Scalping in lion country
Since I have been investigating forex scalping for the past few weeks one thought that has entered my mind more than once is: what sort of trading method would you end up with if you tried to combine aspects of scalping with the 4×1 trading methodology that I had used for so long?
In many ways the two methods are completely at odds. Scalping is generally seen as the epitome of the trading adages such as ‘cut your losses’. When you scalp you go for small gains on each trade but you want your loses to be even smaller. The opposite is recommended for the 4×1 approach: you often look for small profitable gains and give your losses plenty of room to breath.
A key factor of traditional scalping is identifying a tradeable pattern and basing your entry on that pattern. The 4×1 method allows for far more arbitrary entry decision making. Since no indicators are generally used, an entry is often made based on intuition (which is in turn based off of plenty of screentime and experience).
It was thus very interesting to read a thread on Forex Factory called Scalpers Paradise where a trader seems to have devised a method that looks awfully close to an amalgamation of scalping and the 4×1 methodology.
The trader, Dionisios Miliaresis, mostly seems to apply a counter-trend scalping approach. He looks to scalp on retraces at round number, pivot and support/resistance lines. In contrast to traditional scalping where high leverage is employed and few trades are entered the complete opposite is the case here. Low leverage is paramount, which seems to mean no more than 3:1 gearing. Trades are entered more frequently, around six times a day with a profit target of between 5 and 10 pips.

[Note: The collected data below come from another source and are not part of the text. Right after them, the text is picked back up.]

/-- The space–time lift of a steady a.e. strongly measurable field is a.e. strongly measurable on every slab. [folklore] -/
theorem aestronglyMeasurable_stLift_of_steady {F : UnitAddTorus d → EuclideanSpace ℝ d}
    (hF : AEStronglyMeasurable F volume) (S : Set ℝ) :
    AEStronglyMeasurable (stLift (fun _ : ℝ => F)) (volume.restrict (S ×ˢ (univ : Set (EuclideanSpace ℝ d)))) :=
  aestronglyMeasurable_stLift_of_uncurry (u := fun _ : ℝ => F) hF.comp_snd

variable {T ν : ℝ} {g : UnitAddTorus (Fin 2) → EuclideanSpace ℝ (Fin 2)} {h : UnitAddTorus (Fin 2) → ℝ}
  {v : ℝ → UnitAddTorus (Fin 2) → EuclideanSpace ℝ (Fin 2)} {θ : ℝ → UnitAddTorus (Fin 2) → ℝ}

/-- **The planar section with honest initial slice is a Leray–Hopf solution** (Lions–Prodi; FMRT 2001, Ch. II
Thm. 7.3): if `(v, θ) ∘ π` is a Leray–Hopf solution on `T³ × [0, T)`, `T > 0`, driven by the steady force
`(g, h) ∘ π`, `g ∈ L²`, with datum its own slice `(v 0, θ 0) ∘ π`, then `v` is a Leray–Hopf solution on
`T² × [0, T)` driven by `g` with datum `v 0` — every clause but the energy inequalities by
`Torus.IsLerayHopfOn.planarSection`, and the energy inequalities (indeed equalities) by the two-dimensional energy
equality in the energy class, `Torus.WeakNSEnergyClass.isLerayHopfOn_update_two` (the update at `t = 0` by the
datum `v 0` being the identity). [cite: FoiasManleyRosaTemam2001, Ch. II Thm. 7.3] -/
theorem Torus.IsLerayHopfOn.planarSection_isLerayHopfOn (hT : 0 < T) (hg : MemLp g 2 volume)
    (hu : Torus.IsLerayHopfOn T ν (fun _ => twoHalf g h) (twoHalf (v 0) (θ 0)) (fun t => twoHalf (v t) (θ t))) :
    Torus.IsLerayHopfOn T ν (fun _ => g) (v 0) v := by
  have hv₀ : MemLp (v 0) 2 volume := hu.planarSection_memLp ⟨le_rfl, hT.le⟩
  obtain ⟨hw, hE, hL2, hH1, hwc, -⟩ := hu.planarSection hT hg hv₀
  have key := WeakNSEnergyClass.isLerayHopfOn_update_two hT hw hE hL2 hH1 hwc hv₀
    (aestronglyMeasurable_stLift_of_steady hg.1 _) (memLqLp_one_two_of_steady hg T)
  rwa [Function.update_eq_self] at key

/-- **The energy EQUALITY of the planar section from `0`** (FMRT 2001, Ch. II Thm. 7.3, (7.12); App. A (A.52)
with `t₀ = 0`): under the hypotheses of `Torus.IsLerayHopfOn.planarSection_isLerayHopfOn`, for every `t ∈ (0, T]`,
`½‖v(t)‖² + ν∫₀ᵗ‖∇v‖₂² = ½‖v(0)‖² + ∫₀ᵗ∫⟪g, v⟫` (`∫₀ᵀ‖v‖₄⁴ < ∞` by Ladyzhenskaya,
`Torus.WeakNSEnergyClass.lintegral_lintegral_enorm_pow_four_lt_top_two`, then
`Torus.WeakNSEnergyClass.energy_eq_zero`). [cite: FoiasManleyRosaTemam2001, Ch. II Thm. 7.3 (7.12); App. A (A.52)] -/
theorem Torus.IsLerayHopfOn.planarSection_energy_eq (hT : 0 < T) (hg : MemLp g 2 volume)
    (hu : Torus.IsLerayHopfOn T ν (fun _ => twoHalf g h) (twoHalf (v 0) (θ 0)) (fun t => twoHalf (v t) (θ t)))
    {t : ℝ} (ht : t ∈ Ioc 0 T) :
    FunctionSpaces.Torus.kineticEnergy (v t) + ν * (∫⁻ τ in Ioo 0 t, FunctionSpaces.Torus.eGradNormSq (v τ)).toReal =
      FunctionSpaces.Torus.kineticEnergy (v 0) + ∫ τ in 0..t, ∫ y, ⟪g y, v τ y⟫_ℝ := by
  have hv₀ : MemLp (v 0) 2 volume := hu.planarSection_memLp ⟨le_rfl, hT.le⟩
  obtain ⟨hw, hE, hL2, hH1, hwc, -⟩ := hu.planarSection hT hg hv₀
  exact WeakNSEnergyClass.energy_eq_zero (by simp) (by simp) hw hE hL2 hH1 hwc hv₀
    (WeakNSEnergyClass.lintegral_lintegral_enorm_pow_four_lt_top_two hE hL2 hH1)
    (aestronglyMeasurable_stLift_of_steady hg.1 _) (memLqLp_one_two_of_steady hg T) t ht

/-- **Global form of the descent**: if `(v, θ) ∘ π` is a global Leray–Hopf solution on `T³` driven by
`(g, h) ∘ π`, `g ∈ L²`, with datum `(v 0, θ 0) ∘ π`, then `v` is a global Leray–Hopf solution on `T²` driven by
`g` with datum `v 0`. [cite: FoiasManleyRosaTemam2001, Ch. II Thm. 7.3] -/
theorem Torus.IsGlobalLerayHopf.planarSection_isGlobalLerayHopf (hg : MemLp g 2 volume)
    (hu : Torus.IsGlobalLerayHopf ν (fun _ => twoHalf g h) (twoHalf (v 0) (θ 0)) (fun t => twoHalf (v t) (θ t))) :
    Torus.IsGlobalLerayHopf ν (fun _ => g) (v 0) v := fun T hT =>
  (hu T hT).planarSection_isLerayHopfOn hT hg

/-- **The long-time energy budget of the planar section, `⟨g, v⟩ ≤ ⟨ν‖∇v‖²⟩`** (time average of the energy
equality FMRT 2001 (A.52): `T⁻¹∫₀ᵀ⟨g, v⟩ = T⁻¹∫₀ᵀν‖∇v‖² + (½‖v(T)‖² - ½‖v(0)‖²)/T ≤ T⁻¹∫₀ᵀν‖∇v‖² + R/(2T)` with the
uniform bound `‖v(T)‖₂² ≤ R` of FMRT (A.53) / Ch. IV (3.2) for a steady mean-zero force,
`Torus.IsGlobalLerayHopf.exists_forall_integral_norm_sq_le_of_hasZeroMean`; both families of running means are
bounded, `Torus.IsLerayHopfOn.intervalIntegral_power_bounds`, so `Filter.limsup` is monotone and subadditive along
them and `R/(2T) → 0`).  Together with the Leray–Hopf inequality `DoeringFoias2002_dissipation_le_power` this is the
balance `⟨g, v⟩ = ⟨ν‖∇v‖²⟩` of two-dimensional flows. [cite: FoiasManleyRosaTemam2001, Ch. II App. A (A.52)–(A.53)] -/
theorem Torus.IsGlobalLerayHopf.planarSection_meanPower_le_meanDissipation (hν : 0 < ν) (hg : MemLp g 2 volume)
    (hgz : HasZeroMean g)
    (hu : Torus.IsGlobalLerayHopf ν (fun _ => twoHalf g h) (twoHalf (v 0) (θ 0)) (fun t => twoHalf (v t) (θ t))) :
    meanPower g v ≤ meanDissipation ν v := by
  have hLH : Torus.IsGlobalLerayHopf ν (fun _ => g) (v 0) v := hu.planarSection_isGlobalLerayHopf hg
  obtain ⟨R, hR⟩ := hLH.exists_forall_integral_norm_sq_le_of_hasZeroMean hν hg hgz
  set D : ℝ → ℝ := fun t => ν * (FunctionSpaces.Torus.eGradNormSq (v t)).toReal with hD
  set P : ℝ → ℝ := fun t => ∫ y, ⟪g y, v t y⟫_ℝ with hP
  have hE0 : 0 ≤ FunctionSpaces.Torus.kineticEnergy (v 0) := FunctionSpaces.Torus.kineticEnergy_nonneg _
  -- the running-mean inequalities, for every `T > 0`
  have key : ∀ T, 0 < T →
      timeMean P T ≤ 2⁻¹ * R * T⁻¹ + timeMean D T ∧ 0 ≤ timeMean D T ∧
        timeMean D T ≤ 2 * FunctionSpaces.Torus.kineticEnergy (v 0) * T⁻¹ +
          2 * ((4 * Real.pi ^ 2 * ν)⁻¹ / 2 * ∫ y, ‖g y‖ ^ 2) ∧
        -(FunctionSpaces.Torus.kineticEnergy (v 0) * T⁻¹) ≤ timeMean P T := by
    intro T hT
    have hLHT := hLH T hT
    obtain ⟨hDb, -⟩ := hLHT.intervalIntegral_power_bounds hT hν hg hgz
    have hDeq := (hLHT.intervalIntegral_dissipation_eq hT).2
    have hDP := hLHT.intervalIntegral_dissipation_le hT
    have heq := (hu T hT).planarSection_energy_eq hT hg ⟨hT, le_rfl⟩
    have hDnn : 0 ≤ ∫ t in 0..T, D t := by
      rw [hDeq]
      exact mul_nonneg hν.le ENNReal.toReal_nonneg
    have hET : FunctionSpaces.Torus.kineticEnergy (v T) ≤ 2⁻¹ * R :=
      mul_le_mul_of_nonneg_left (hR T hT.le) (by norm_num)
    have hPeq : ∫ t in 0..T, P t =
        (∫ t in 0..T, D t) + FunctionSpaces.Torus.kineticEnergy (v T) - FunctionSpaces.Torus.kineticEnergy (v 0) := by
      rw [hDeq]
      linarith [heq]
    have hTi : 0 < T⁻¹ := inv_pos.2 hT
    have hTT : T⁻¹ * T = 1 := inv_mul_cancel₀ hT.ne'
    simp only [timeMean]
    refine ⟨?_, mul_nonneg hTi.le hDnn, ?_, ?_⟩
    · rw [hPeq]
      have h1 : T⁻¹ * ((∫ t in 0..T, D t) + FunctionSpaces.Torus.kineticEnergy (v T) -
          FunctionSpaces.Torus.kineticEnergy (v 0)) ≤ T⁻¹ * ((∫ t in 0..T, D t) + 2⁻¹ * R) :=
        mul_le_mul_of_nonneg_left (by linarith) hTi.le
      calc T⁻¹ * ((∫ t in 0..T, D t) + FunctionSpaces.Torus.kineticEnergy (v T) -
            FunctionSpaces.Torus.kineticEnergy (v 0))
          ≤ T⁻¹ * ((∫ t in 0..T, D t) + 2⁻¹ * R) := h1
        _ = 2⁻¹ * R * T⁻¹ + T⁻¹ * ∫ t in 0..T, D t := by ring
    · calc T⁻¹ * ∫ t in 0..T, D t
          ≤ T⁻¹ * (2 * FunctionSpaces.Torus.kineticEnergy (v 0) +
              2 * ((4 * Real.pi ^ 2 * ν)⁻¹ / 2 * ∫ y, ‖g y‖ ^ 2) * T) := mul_le_mul_of_nonneg_left hDb hTi.le
        _ = 2 * FunctionSpaces.Torus.kineticEnergy (v 0) * T⁻¹ +
              2 * ((4 * Real.pi ^ 2 * ν)⁻¹ / 2 * ∫ y, ‖g y‖ ^ 2) * (T⁻¹ * T) := by ring
        _ = 2 * FunctionSpaces.Torus.kineticEnergy (v 0) * T⁻¹ +
              2 * ((4 * Real.pi ^ 2 * ν)⁻¹ / 2 * ∫ y, ‖g y‖ ^ 2) := by rw [hTT, mul_one]
    · calc -(FunctionSpaces.Torus.kineticEnergy (v 0) * T⁻¹) = T⁻¹ * (-FunctionSpaces.Torus.kineticEnergy (v 0)) := by
            ring
        _ ≤ T⁻¹ * ∫ t in 0..T, P t := mul_le_mul_of_nonneg_left (by linarith [hDP, hDnn]) hTi.le
  -- boundedness of the running means along `atTop`
  set E₀ : ℝ := FunctionSpaces.Torus.kineticEnergy (v 0) with hE₀
  set A : ℝ := (4 * Real.pi ^ 2 * ν)⁻¹ / 2 * ∫ y, ‖g y‖ ^ 2 with hA
  have hT1 : ∀ᶠ T : ℝ in atTop, 1 ≤ T := eventually_ge_atTop 1
  have hinv : ∀ T : ℝ, 1 ≤ T → E₀ * T⁻¹ ≤ E₀ := fun T hT =>
    (mul_le_mul_of_nonneg_left (inv_le_one_of_one_le₀ hT) hE0).trans_eq (mul_one _)
  have hDle : ∀ᶠ T in atTop, timeMean D T ≤ 2 * E₀ + 2 * A := by
    filter_upwards [hT1] with T hT
    have h1 := (key T (by linarith)).2.2.1
    nlinarith [hinv T hT, h1]
  have hDge : ∀ᶠ T in atTop, 0 ≤ timeMean D T := by
    filter_upwards [hT1] with T hT using (key T (by linarith)).2.1
  have hPge : ∀ᶠ T in atTop, -E₀ ≤ timeMean P T := by
    filter_upwards [hT1] with T hT
    exact le_trans (by linarith [hinv T hT]) (key T (by linarith)).2.2.2
  have hPle : ∀ᶠ T in atTop, timeMean P T ≤ 2⁻¹ * R * T⁻¹ + timeMean D T := by
    filter_upwards [hT1] with T hT using (key T (by linarith)).1
  have hK : Tendsto (fun T : ℝ => 2⁻¹ * R * T⁻¹) atTop (𝓝 0) := by
    simpa using tendsto_inv_atTop_zero.const_mul (2⁻¹ * R)
  have hDbdd : IsBoundedUnder (· ≤ ·) atTop (timeMean D) := isBoundedUnder_of_eventually_le hDle
  -- pass to `lim sup` (monotone and subadditive along (co)bounded families)
  calc meanPower g v = limsup (timeMean P) atTop := rfl
    _ ≤ limsup ((fun T : ℝ => 2⁻¹ * R * T⁻¹) + timeMean D) atTop :=
        limsup_le_limsup (hPle.mono fun T hT => by simpa only [Pi.add_apply] using hT)
          (isCoboundedUnder_le_of_eventually_le atTop hPge)
          (isBoundedUnder_le_add hK.isBoundedUnder_le hDbdd)
    _ ≤ limsup (fun T : ℝ => 2⁻¹ * R * T⁻¹) atTop + limsup (timeMean D) atTop :=
        limsup_add_le hK.isBoundedUnder_ge hK.isBoundedUnder_le
          (isCoboundedUnder_le_of_eventually_le atTop hDge) hDbdd
    _ = meanDissipation ν v := by
        rw [hK.limsup_eq, zero_add]
        rfl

Trades are only taken in a single direction for each currency pair traded. The decision as to which direction to trade is made at the beginning of the trading session.
A disaster stop of 250 pips is entered when the trade is first put on. A trade is given room to breath and is not cut off the second it looks like it is going the wrong way. If a trade is still in the red at the end of the current trading session then a decision is made to hold or take the loss. An individual loss should result in no more than a 5% reduction of account equity.
Multiple entries can be made in the same currency pair. For example, if an entry is made and immediately goes into the red, another entry can be made at a ‘better’ level. Since the new entry is just as much of a scalp trade as the first one it will not be around for very long if its profit target is hit, so having multiple entries in this way can not be considered to be cost averaging (in the classic sense).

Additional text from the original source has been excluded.